**TASK REQUIREMENTS**
The lines from the start of the records through the one containing "LOCATED-23∕24∕25, INTENT-5∕6∕7, cell" are to be transcribed exactly, and nothing else.

━━ MATERIAL SUPPLIED

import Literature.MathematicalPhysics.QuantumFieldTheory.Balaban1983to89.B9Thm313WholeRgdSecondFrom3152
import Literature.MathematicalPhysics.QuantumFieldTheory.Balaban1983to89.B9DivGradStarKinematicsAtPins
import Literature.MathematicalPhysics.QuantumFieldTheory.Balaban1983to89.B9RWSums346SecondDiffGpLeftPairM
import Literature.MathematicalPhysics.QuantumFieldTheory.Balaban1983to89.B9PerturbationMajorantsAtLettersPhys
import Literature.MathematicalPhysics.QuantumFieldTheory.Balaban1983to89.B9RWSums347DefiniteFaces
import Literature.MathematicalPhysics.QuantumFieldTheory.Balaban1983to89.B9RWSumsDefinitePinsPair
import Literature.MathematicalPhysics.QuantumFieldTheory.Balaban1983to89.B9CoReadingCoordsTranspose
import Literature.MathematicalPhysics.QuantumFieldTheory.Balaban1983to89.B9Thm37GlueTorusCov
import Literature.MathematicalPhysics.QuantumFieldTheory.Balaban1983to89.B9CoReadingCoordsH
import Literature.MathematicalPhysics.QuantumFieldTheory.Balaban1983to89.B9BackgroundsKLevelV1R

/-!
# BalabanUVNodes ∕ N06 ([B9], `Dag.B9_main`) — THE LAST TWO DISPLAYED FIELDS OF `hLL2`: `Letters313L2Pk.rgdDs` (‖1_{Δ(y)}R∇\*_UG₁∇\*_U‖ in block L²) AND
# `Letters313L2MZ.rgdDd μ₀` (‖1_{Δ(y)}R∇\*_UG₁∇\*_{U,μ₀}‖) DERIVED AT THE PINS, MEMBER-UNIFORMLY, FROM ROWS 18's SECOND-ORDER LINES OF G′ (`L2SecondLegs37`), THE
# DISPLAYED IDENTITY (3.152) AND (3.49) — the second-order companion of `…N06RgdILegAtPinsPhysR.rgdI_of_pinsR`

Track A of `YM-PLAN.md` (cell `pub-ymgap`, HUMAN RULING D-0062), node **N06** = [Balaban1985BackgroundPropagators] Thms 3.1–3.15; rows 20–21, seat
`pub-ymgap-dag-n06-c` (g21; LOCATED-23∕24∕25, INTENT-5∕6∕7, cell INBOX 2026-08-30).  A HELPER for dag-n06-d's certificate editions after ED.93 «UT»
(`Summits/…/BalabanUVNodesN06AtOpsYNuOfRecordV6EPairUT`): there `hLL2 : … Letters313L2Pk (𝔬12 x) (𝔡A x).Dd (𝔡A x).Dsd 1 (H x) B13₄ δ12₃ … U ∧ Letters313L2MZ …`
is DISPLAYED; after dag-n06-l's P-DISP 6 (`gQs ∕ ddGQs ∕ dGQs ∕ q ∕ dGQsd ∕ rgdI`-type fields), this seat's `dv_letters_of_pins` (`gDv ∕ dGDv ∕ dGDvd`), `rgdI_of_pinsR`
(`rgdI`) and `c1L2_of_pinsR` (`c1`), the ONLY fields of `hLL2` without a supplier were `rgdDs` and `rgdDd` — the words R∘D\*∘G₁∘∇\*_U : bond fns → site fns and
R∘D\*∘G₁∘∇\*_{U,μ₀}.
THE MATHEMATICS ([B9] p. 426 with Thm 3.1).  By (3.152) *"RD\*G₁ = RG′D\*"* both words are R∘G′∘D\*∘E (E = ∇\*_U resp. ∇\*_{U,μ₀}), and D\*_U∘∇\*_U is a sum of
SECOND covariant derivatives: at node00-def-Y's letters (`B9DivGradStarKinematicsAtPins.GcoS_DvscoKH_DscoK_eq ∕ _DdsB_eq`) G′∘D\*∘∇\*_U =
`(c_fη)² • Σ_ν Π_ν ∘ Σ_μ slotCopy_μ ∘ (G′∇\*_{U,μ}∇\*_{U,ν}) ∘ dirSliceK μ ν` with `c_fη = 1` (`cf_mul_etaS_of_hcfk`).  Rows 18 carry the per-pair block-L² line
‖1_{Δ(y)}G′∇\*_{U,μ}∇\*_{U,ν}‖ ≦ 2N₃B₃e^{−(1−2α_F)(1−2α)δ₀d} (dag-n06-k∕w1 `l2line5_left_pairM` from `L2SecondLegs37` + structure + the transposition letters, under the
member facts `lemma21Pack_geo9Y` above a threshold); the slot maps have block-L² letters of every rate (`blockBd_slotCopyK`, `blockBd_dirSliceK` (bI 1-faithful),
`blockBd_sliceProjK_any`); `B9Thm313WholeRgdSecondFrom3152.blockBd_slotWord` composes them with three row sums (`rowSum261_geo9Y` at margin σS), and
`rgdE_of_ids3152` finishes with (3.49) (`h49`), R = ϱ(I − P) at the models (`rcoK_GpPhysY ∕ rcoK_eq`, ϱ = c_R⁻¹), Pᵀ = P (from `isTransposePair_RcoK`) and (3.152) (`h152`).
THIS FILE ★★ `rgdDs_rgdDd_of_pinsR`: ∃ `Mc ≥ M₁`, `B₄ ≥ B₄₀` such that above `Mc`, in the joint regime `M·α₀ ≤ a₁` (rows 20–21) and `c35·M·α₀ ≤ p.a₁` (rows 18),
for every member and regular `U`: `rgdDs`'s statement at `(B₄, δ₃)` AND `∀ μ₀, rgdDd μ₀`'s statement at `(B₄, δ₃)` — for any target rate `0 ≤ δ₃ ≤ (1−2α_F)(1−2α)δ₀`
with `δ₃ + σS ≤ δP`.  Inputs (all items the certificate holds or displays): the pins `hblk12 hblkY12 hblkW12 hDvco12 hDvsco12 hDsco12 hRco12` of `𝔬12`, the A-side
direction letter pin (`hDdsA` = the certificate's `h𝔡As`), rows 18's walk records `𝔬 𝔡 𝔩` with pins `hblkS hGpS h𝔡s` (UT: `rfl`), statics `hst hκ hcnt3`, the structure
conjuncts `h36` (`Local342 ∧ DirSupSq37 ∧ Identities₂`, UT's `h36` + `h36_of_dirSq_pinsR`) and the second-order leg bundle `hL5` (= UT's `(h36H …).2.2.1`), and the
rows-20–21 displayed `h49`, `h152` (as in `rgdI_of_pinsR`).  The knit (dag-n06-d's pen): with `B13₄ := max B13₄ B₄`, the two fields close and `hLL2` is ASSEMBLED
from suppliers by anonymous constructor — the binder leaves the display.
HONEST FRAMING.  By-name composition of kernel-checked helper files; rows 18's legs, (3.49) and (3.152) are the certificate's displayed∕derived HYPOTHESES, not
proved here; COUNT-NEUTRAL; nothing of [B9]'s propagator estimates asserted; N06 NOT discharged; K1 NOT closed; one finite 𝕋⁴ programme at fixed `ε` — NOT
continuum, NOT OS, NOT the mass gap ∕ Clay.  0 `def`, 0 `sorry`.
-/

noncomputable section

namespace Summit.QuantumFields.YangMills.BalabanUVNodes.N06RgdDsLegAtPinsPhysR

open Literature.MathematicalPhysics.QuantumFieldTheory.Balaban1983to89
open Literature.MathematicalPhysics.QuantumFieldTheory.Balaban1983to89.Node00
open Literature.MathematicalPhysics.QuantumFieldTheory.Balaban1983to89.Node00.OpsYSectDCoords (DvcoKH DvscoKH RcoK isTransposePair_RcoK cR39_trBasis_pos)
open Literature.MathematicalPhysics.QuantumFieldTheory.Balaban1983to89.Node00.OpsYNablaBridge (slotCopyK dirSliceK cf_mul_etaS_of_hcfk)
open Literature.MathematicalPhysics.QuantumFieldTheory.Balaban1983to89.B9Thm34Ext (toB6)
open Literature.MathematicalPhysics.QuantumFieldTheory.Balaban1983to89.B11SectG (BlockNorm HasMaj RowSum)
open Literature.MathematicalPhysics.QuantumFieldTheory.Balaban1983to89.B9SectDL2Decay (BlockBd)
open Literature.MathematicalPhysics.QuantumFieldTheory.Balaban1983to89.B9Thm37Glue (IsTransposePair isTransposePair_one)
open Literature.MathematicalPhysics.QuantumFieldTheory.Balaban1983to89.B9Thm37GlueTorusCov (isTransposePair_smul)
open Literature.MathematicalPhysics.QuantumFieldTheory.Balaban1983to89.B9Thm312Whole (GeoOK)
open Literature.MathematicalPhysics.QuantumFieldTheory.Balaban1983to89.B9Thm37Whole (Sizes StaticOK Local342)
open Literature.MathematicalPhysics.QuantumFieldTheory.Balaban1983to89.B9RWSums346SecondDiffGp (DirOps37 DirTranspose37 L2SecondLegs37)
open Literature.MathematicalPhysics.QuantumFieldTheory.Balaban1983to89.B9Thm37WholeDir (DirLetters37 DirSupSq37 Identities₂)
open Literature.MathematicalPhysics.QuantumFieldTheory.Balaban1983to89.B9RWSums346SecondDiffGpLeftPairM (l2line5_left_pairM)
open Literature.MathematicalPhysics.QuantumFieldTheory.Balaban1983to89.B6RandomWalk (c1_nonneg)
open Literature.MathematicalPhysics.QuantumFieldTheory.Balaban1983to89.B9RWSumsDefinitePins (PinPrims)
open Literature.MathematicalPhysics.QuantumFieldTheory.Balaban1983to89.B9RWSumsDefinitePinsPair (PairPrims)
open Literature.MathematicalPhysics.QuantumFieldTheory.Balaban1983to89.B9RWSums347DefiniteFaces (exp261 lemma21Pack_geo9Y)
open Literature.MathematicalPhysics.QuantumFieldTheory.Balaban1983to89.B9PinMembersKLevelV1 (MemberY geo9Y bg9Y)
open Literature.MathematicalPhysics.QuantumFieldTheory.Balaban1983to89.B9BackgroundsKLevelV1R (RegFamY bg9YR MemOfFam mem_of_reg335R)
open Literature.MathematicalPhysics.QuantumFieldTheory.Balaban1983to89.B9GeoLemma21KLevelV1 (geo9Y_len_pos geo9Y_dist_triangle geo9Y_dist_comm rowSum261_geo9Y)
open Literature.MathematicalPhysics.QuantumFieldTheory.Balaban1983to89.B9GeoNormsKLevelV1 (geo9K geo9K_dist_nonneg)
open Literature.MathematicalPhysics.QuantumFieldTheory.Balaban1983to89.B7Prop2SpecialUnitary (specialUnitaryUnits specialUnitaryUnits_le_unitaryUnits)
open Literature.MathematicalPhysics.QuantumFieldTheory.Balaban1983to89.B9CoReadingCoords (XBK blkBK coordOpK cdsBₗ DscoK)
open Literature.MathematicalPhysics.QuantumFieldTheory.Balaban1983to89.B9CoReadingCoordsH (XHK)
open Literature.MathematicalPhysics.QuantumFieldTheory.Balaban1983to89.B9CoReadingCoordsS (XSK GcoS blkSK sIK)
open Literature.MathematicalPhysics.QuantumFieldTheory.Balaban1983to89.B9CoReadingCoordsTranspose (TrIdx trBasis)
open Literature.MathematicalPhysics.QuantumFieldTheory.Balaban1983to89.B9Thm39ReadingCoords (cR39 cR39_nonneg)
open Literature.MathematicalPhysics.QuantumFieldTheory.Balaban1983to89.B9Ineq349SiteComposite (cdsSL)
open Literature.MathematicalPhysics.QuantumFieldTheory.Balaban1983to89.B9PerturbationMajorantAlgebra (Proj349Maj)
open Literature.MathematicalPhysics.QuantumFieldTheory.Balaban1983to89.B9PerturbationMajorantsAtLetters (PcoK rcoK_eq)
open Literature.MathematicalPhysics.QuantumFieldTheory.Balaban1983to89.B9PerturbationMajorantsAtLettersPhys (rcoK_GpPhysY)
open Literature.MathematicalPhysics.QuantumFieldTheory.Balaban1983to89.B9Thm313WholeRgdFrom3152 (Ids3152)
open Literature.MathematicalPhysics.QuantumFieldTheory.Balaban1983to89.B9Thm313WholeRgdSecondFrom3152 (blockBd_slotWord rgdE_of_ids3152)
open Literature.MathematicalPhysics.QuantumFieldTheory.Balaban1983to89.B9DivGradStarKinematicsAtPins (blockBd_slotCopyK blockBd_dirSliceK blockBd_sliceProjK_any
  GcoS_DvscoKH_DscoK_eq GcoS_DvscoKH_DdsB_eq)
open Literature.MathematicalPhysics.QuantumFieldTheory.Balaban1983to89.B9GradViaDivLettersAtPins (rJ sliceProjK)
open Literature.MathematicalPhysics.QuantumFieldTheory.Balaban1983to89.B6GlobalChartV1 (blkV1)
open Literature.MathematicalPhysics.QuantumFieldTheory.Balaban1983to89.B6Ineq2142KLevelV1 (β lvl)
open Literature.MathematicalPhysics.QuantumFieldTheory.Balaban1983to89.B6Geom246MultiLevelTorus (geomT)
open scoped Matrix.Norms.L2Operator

━━━━

**FINAL ANSWER**
import Literature.MathematicalPhysics.QuantumFieldTheory.Balaban1983to89.B9Thm313WholeRgdSecondFrom3152
import Literature.MathematicalPhysics.QuantumFieldTheory.Balaban1983to89.B9DivGradStarKinematicsAtPins
import Literature.MathematicalPhysics.QuantumFieldTheory.Balaban1983to89.B9RWSums346SecondDiffGpLeftPairM
import Literature.MathematicalPhysics.QuantumFieldTheory.Balaban1983to89.B9PerturbationMajorantsAtLettersPhys
import Literature.MathematicalPhysics.QuantumFieldTheory.Balaban1983to89.B9RWSums347DefiniteFaces
import Literature.MathematicalPhysics.QuantumFieldTheory.Balaban1983to89.B9RWSumsDefinitePinsPair
import Literature.MathematicalPhysics.QuantumFieldTheory.Balaban1983to89.B9CoReadingCoordsTranspose
import Literature.MathematicalPhysics.QuantumFieldTheory.Balaban1983to89.B9Thm37GlueTorusCov
import Literature.MathematicalPhysics.QuantumFieldTheory.Balaban1983to89.B9CoReadingCoordsH
import Literature.MathematicalPhysics.QuantumFieldTheory.Balaban1983to89.B9BackgroundsKLevelV1R

/-!
# BalabanUVNodes ∕ N06 ([B9], `Dag.B9_main`) — THE LAST TWO DISPLAYED FIELDS OF `hLL2`: `Letters313L2Pk.rgdDs` (‖1_{Δ(y)}R∇\*_UG₁∇\*_U‖ in block L²) AND
# `Letters313L2MZ.rgdDd μ₀` (‖1_{Δ(y)}R∇\*_UG₁∇\*_{U,μ₀}‖) DERIVED AT THE PINS, MEMBER-UNIFORMLY, FROM ROWS 18's SECOND-ORDER LINES OF G′ (`L2SecondLegs37`), THE
# DISPLAYED IDENTITY (3.152) AND (3.49) — the second-order companion of `…N06RgdILegAtPinsPhysR.rgdI_of_pinsR`

Track A of `YM-PLAN.md` (cell `pub-ymgap`, HUMAN RULING D-0062), node **N06** = [Balaban1985BackgroundPropagators] Thms 3.1–3.15; rows 20–21, seat
`pub-ymgap-dag-n06-c` (g21; LOCATED-23∕24∕25, INTENT-5∕6∕7, cell INBOX 2026-08-30).  A HELPER for dag-n06-d's certificate editions after ED.93 «UT»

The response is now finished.